> **To do**: In the entries below, which lines run from the one containing "rw [le_div_iff₀ hm0]; nlinarith" to the one containing "have hφ : zetaScrewPrimeSum"? Copy exactly those lines, ends included, and no others.

> **Records for this task**:

###

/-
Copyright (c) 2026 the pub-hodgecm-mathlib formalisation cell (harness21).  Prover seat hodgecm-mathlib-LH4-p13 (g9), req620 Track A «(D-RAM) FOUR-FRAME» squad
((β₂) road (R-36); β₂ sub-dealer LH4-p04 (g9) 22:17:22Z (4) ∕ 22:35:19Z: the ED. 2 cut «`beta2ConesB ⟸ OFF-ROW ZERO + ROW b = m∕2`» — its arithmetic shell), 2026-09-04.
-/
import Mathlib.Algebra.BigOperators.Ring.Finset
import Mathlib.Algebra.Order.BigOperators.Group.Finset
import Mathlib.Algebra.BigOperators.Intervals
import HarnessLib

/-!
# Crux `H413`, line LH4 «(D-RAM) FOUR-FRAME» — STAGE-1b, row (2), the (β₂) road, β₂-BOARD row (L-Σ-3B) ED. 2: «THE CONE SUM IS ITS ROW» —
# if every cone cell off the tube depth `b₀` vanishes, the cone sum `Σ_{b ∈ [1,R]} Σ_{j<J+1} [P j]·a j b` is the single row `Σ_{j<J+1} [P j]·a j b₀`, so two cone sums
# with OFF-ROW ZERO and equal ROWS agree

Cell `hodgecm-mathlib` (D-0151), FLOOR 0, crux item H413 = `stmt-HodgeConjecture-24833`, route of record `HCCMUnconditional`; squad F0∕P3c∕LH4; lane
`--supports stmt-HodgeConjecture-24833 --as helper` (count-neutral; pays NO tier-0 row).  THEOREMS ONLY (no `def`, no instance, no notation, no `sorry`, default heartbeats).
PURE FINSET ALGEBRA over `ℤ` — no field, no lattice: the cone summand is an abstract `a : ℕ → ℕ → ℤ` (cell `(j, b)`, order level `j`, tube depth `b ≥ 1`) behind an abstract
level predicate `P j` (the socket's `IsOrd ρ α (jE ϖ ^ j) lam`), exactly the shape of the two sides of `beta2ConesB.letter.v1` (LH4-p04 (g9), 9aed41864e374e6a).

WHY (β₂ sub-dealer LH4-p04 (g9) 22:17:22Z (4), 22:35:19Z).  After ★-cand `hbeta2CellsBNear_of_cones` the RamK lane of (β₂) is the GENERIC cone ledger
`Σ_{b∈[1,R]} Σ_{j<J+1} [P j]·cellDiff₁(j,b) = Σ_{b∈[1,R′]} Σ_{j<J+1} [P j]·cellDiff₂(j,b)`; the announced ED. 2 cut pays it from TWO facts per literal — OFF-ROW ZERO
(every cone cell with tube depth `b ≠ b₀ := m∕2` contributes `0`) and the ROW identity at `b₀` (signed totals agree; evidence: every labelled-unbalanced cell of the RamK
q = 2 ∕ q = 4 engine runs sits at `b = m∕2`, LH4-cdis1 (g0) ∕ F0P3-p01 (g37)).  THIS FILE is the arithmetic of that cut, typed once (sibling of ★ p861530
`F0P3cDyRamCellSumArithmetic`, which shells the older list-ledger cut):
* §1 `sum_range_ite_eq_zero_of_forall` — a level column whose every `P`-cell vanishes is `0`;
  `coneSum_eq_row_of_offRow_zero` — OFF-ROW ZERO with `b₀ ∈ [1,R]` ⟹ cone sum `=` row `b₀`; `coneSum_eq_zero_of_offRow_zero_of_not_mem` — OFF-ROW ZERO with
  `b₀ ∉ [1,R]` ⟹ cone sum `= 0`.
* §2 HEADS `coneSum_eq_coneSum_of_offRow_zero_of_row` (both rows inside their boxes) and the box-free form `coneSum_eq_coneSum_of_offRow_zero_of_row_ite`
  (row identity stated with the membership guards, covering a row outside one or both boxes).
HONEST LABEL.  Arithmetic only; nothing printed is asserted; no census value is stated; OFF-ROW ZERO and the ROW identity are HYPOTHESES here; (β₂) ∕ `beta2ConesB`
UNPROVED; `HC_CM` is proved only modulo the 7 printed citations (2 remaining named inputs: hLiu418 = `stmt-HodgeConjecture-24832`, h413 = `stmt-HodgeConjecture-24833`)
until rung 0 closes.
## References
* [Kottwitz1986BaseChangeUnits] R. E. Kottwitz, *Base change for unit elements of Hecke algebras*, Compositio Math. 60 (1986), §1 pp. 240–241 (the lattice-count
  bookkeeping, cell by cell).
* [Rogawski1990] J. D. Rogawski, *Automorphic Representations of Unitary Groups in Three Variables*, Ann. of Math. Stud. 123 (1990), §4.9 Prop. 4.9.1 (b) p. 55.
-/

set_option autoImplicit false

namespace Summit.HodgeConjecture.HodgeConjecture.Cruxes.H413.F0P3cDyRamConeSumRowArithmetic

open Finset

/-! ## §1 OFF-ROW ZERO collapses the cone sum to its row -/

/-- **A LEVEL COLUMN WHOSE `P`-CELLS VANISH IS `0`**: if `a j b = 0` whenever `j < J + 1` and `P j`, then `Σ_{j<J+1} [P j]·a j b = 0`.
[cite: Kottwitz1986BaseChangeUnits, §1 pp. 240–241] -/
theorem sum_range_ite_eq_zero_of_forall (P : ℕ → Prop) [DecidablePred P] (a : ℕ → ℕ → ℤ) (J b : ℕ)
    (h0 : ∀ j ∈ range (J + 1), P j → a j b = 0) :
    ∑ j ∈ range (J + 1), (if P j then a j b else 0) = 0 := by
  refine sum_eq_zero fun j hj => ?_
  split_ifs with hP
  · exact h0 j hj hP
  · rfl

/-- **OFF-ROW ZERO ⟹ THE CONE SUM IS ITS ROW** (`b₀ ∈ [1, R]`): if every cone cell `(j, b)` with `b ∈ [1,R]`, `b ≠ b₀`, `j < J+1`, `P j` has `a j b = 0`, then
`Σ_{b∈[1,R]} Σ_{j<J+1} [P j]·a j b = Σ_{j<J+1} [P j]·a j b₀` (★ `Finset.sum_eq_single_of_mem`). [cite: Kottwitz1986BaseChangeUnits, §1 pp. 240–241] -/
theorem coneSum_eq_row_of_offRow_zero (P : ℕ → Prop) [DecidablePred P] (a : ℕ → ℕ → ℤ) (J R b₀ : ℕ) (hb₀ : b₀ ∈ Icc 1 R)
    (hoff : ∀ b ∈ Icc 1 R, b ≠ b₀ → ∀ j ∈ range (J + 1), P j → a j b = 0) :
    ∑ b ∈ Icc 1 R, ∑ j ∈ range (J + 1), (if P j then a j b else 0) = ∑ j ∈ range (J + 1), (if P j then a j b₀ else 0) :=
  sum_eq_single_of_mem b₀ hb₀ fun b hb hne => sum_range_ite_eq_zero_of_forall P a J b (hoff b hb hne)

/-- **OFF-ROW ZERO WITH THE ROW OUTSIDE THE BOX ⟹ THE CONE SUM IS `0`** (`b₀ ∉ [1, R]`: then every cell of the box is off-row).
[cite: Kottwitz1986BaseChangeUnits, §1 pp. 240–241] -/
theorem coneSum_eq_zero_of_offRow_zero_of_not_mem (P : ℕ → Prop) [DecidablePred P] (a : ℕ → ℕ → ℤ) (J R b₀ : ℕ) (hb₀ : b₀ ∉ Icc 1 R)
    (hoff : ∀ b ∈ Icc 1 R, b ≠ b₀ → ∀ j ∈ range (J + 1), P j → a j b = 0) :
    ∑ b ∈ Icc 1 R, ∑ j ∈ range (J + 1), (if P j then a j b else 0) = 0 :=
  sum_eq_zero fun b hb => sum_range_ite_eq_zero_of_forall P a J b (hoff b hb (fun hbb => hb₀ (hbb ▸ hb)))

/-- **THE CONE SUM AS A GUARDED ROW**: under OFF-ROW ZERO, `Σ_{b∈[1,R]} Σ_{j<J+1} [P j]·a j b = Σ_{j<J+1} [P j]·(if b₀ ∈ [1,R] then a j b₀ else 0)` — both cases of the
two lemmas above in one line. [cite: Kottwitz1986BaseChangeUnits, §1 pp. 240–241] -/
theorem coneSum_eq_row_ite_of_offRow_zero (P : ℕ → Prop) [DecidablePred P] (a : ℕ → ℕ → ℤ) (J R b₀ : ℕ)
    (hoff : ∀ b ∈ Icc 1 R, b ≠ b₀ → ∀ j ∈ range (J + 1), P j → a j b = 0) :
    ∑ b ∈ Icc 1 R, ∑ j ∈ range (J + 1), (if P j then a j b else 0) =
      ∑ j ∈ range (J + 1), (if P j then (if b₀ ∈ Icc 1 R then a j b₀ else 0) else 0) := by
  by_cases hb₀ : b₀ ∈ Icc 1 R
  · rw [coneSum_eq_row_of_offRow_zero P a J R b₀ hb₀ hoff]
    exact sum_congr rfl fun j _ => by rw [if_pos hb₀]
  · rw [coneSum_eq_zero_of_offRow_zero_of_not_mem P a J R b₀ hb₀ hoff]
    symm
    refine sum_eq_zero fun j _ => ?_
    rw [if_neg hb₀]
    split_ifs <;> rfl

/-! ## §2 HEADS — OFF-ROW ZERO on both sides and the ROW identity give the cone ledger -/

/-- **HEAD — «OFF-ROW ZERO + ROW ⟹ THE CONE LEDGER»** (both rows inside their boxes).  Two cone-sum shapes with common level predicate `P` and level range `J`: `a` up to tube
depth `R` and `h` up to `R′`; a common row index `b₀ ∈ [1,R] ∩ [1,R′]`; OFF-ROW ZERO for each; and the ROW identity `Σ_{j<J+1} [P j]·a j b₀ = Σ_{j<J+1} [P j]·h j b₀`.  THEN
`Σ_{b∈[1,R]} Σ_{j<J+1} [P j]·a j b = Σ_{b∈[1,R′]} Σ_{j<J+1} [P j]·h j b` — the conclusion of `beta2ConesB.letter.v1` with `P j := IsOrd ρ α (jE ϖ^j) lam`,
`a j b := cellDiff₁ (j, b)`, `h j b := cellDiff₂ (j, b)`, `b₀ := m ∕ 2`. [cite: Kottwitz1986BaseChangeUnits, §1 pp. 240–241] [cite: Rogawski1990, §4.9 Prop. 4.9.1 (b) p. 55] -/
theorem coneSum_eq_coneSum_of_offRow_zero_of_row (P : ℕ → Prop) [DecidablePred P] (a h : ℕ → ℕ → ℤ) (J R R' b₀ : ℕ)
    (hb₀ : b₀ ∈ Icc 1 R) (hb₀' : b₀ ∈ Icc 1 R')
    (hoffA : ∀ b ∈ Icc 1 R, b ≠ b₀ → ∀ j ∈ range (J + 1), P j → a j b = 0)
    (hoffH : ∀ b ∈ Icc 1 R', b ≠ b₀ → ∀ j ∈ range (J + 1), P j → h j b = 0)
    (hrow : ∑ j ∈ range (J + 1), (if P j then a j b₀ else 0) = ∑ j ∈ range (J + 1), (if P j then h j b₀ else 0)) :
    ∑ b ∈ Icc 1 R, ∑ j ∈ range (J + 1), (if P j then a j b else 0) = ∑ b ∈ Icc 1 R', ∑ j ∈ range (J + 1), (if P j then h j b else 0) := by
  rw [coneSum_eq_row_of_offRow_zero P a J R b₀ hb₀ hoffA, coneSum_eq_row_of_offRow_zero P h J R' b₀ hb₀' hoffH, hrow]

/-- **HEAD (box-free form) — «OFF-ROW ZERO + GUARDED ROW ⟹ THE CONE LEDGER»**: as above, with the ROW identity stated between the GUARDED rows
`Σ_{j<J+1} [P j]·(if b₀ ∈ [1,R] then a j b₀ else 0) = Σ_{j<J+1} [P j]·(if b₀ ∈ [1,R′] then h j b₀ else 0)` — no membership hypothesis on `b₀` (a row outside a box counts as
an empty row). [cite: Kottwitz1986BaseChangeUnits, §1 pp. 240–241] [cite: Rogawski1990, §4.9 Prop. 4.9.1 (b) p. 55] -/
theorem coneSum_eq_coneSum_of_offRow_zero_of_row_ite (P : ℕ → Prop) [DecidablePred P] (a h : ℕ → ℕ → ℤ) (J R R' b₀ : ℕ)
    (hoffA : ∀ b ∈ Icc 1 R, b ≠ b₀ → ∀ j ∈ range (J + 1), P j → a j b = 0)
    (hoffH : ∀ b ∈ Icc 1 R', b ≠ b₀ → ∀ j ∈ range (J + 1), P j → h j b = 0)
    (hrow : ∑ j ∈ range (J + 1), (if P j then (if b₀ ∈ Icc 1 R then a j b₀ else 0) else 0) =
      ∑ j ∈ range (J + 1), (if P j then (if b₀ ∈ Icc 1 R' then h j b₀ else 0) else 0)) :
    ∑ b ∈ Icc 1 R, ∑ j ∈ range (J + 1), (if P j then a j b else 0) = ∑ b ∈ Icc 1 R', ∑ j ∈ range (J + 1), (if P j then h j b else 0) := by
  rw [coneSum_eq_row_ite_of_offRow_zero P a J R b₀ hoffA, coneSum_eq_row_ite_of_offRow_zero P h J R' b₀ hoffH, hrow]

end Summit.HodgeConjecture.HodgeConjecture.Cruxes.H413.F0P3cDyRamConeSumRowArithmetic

###

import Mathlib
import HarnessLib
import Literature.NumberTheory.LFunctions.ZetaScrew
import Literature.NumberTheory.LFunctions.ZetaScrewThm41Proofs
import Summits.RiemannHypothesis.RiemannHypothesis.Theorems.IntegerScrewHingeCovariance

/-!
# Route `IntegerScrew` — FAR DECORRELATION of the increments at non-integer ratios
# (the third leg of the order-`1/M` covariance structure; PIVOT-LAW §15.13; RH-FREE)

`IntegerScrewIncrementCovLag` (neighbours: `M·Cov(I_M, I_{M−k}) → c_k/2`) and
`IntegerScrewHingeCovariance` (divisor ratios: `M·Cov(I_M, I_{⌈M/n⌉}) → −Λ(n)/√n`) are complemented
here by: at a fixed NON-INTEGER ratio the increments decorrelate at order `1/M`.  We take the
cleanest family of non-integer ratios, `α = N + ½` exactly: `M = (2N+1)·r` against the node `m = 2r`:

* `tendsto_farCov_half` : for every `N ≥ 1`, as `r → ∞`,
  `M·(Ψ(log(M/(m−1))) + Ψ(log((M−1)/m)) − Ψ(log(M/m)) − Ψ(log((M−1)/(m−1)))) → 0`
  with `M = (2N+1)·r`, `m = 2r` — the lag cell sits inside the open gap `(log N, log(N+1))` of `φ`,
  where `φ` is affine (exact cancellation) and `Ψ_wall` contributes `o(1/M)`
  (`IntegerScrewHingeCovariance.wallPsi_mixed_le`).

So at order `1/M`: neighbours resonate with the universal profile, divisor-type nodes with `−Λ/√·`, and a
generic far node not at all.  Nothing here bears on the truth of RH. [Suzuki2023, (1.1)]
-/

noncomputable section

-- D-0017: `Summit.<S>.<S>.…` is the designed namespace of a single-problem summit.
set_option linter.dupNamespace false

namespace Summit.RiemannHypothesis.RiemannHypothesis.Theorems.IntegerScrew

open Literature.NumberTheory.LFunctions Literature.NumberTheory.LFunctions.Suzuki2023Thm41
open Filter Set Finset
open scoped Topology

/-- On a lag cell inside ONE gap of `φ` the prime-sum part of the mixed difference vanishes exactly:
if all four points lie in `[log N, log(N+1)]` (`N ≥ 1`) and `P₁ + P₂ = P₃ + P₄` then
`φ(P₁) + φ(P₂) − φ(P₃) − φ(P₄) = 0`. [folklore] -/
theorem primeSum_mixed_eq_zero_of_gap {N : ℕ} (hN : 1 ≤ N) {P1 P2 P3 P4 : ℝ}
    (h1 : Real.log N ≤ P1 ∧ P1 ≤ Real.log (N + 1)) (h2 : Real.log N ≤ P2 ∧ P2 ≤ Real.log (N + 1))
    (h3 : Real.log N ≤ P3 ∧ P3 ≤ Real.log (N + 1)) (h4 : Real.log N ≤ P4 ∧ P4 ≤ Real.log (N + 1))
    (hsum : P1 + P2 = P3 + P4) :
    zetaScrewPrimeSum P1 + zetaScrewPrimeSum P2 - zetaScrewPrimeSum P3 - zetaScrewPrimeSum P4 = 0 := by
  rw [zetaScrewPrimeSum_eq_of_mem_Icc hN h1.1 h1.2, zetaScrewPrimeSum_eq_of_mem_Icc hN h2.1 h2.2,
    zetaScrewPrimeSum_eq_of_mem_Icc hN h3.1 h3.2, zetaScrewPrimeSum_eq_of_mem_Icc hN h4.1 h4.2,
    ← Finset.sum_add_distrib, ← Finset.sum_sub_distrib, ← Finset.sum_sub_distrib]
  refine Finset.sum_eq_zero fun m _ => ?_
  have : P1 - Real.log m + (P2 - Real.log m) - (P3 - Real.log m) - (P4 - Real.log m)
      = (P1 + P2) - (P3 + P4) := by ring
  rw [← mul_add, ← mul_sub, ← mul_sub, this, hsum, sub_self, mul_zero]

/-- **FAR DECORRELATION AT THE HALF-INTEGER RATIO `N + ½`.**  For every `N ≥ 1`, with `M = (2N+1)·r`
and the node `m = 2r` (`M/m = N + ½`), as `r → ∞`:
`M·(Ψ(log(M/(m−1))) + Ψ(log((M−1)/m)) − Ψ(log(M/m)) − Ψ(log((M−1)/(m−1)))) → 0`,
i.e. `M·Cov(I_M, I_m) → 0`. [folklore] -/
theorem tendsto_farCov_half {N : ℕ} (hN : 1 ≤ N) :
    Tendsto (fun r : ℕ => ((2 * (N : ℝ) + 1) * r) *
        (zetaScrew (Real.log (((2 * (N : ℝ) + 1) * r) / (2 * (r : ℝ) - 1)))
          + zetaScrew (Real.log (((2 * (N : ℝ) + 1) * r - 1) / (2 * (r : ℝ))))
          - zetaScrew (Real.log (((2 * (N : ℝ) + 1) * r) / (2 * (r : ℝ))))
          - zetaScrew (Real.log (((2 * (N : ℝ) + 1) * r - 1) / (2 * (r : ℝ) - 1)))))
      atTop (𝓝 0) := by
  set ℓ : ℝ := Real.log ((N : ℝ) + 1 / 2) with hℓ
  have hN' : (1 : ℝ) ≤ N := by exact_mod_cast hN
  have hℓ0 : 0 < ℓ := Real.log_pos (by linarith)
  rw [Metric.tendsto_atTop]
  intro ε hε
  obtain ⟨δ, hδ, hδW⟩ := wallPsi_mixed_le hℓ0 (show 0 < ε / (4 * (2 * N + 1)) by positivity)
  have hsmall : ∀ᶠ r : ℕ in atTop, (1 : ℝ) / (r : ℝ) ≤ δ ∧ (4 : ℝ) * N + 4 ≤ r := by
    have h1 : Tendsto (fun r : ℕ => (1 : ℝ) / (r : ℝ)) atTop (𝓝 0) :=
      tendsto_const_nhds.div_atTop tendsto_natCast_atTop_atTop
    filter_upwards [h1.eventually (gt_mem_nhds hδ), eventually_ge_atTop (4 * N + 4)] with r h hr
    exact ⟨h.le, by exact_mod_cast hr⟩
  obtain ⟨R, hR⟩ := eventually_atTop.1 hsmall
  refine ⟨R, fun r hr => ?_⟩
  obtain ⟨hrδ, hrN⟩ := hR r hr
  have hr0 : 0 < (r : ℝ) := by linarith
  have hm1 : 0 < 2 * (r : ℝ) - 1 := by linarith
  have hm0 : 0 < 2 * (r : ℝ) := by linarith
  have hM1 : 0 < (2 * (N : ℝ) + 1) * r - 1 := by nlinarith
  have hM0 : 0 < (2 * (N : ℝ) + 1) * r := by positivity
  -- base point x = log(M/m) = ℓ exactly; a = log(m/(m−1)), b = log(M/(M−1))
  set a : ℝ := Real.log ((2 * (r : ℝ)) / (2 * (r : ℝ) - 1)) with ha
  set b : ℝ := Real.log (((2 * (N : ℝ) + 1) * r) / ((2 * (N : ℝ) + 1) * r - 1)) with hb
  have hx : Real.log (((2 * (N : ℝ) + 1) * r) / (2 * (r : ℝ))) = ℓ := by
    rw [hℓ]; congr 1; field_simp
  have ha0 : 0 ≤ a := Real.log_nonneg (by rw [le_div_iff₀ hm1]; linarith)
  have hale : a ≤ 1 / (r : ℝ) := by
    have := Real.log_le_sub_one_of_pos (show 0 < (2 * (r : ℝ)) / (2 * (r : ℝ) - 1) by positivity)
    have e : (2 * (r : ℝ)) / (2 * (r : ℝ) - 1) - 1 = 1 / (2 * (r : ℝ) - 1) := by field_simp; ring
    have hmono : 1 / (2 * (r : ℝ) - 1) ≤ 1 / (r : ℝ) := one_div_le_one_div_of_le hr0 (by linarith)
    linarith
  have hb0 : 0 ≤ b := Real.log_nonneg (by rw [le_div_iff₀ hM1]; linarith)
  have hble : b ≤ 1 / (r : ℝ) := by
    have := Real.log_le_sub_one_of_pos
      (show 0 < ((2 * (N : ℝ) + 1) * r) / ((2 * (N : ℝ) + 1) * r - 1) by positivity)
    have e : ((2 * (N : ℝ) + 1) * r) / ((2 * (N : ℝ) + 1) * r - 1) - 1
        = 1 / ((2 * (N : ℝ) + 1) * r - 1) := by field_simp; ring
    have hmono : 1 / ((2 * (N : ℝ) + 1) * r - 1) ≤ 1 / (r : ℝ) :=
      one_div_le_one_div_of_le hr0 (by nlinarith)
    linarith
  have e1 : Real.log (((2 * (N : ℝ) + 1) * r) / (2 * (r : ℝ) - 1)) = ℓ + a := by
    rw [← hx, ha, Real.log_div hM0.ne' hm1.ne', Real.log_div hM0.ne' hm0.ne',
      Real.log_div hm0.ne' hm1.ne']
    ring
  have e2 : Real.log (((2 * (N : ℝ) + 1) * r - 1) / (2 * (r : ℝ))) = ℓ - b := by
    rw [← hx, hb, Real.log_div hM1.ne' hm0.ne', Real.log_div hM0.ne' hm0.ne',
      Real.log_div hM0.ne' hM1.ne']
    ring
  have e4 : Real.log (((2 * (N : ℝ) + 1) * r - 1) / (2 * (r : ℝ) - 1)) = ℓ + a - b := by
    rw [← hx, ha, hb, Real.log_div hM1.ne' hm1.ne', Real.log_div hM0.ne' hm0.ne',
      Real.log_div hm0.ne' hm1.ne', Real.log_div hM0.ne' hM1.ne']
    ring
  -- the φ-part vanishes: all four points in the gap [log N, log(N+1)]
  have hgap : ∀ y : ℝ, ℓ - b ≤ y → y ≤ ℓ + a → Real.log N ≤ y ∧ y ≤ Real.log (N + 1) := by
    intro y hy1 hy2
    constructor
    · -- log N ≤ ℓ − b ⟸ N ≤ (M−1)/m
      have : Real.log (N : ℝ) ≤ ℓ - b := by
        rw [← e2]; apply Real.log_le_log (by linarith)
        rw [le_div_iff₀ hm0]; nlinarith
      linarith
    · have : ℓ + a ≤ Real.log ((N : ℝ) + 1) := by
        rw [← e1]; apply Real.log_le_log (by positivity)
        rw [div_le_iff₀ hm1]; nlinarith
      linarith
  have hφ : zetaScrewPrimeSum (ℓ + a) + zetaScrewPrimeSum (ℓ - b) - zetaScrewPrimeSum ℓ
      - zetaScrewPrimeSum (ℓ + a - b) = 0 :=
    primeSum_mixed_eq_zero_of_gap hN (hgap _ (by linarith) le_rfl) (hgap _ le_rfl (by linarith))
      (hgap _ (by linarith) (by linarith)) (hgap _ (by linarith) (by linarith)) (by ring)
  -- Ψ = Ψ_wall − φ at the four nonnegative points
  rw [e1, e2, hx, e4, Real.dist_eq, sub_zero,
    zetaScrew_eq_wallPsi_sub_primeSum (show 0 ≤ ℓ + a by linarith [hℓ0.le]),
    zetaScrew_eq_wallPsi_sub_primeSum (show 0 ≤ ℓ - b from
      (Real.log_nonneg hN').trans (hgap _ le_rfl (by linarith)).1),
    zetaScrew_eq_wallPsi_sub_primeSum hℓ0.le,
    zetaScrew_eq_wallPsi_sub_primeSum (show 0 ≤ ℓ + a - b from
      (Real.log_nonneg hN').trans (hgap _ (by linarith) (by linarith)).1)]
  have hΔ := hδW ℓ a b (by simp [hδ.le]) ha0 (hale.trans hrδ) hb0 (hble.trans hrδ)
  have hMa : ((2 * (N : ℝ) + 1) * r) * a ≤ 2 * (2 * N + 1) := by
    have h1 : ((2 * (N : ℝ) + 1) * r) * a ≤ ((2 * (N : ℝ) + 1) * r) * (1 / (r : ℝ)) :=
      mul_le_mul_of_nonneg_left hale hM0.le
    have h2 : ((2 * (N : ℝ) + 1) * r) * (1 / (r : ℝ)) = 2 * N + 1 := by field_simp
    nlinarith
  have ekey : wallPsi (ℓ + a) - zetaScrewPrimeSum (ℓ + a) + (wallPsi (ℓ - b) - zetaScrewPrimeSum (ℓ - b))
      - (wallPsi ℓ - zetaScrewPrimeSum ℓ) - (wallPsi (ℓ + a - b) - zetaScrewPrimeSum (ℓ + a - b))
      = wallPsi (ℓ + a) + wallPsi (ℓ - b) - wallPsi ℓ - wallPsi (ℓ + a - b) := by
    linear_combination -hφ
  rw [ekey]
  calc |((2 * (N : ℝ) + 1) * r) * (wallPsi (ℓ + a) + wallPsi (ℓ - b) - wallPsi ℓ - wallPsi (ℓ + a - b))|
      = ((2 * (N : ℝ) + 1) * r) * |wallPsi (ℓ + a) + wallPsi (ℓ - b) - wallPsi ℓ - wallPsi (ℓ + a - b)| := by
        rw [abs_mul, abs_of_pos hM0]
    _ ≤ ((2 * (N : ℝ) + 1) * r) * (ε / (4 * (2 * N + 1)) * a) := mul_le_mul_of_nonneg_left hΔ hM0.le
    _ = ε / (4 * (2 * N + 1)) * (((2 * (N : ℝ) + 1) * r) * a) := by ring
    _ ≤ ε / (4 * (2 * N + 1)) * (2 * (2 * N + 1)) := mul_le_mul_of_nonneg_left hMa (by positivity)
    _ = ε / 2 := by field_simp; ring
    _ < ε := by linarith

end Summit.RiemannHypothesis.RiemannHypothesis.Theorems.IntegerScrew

###

> **Written solution**:
        rw [le_div_iff₀ hm0]; nlinarith
      linarith
    · have : ℓ + a ≤ Real.log ((N : ℝ) + 1) := by
        rw [← e1]; apply Real.log_le_log (by positivity)
        rw [div_le_iff₀ hm1]; nlinarith
      linarith
  have hφ : zetaScrewPrimeSum (ℓ + a) + zetaScrewPrimeSum (ℓ - b) - zetaScrewPrimeSum ℓ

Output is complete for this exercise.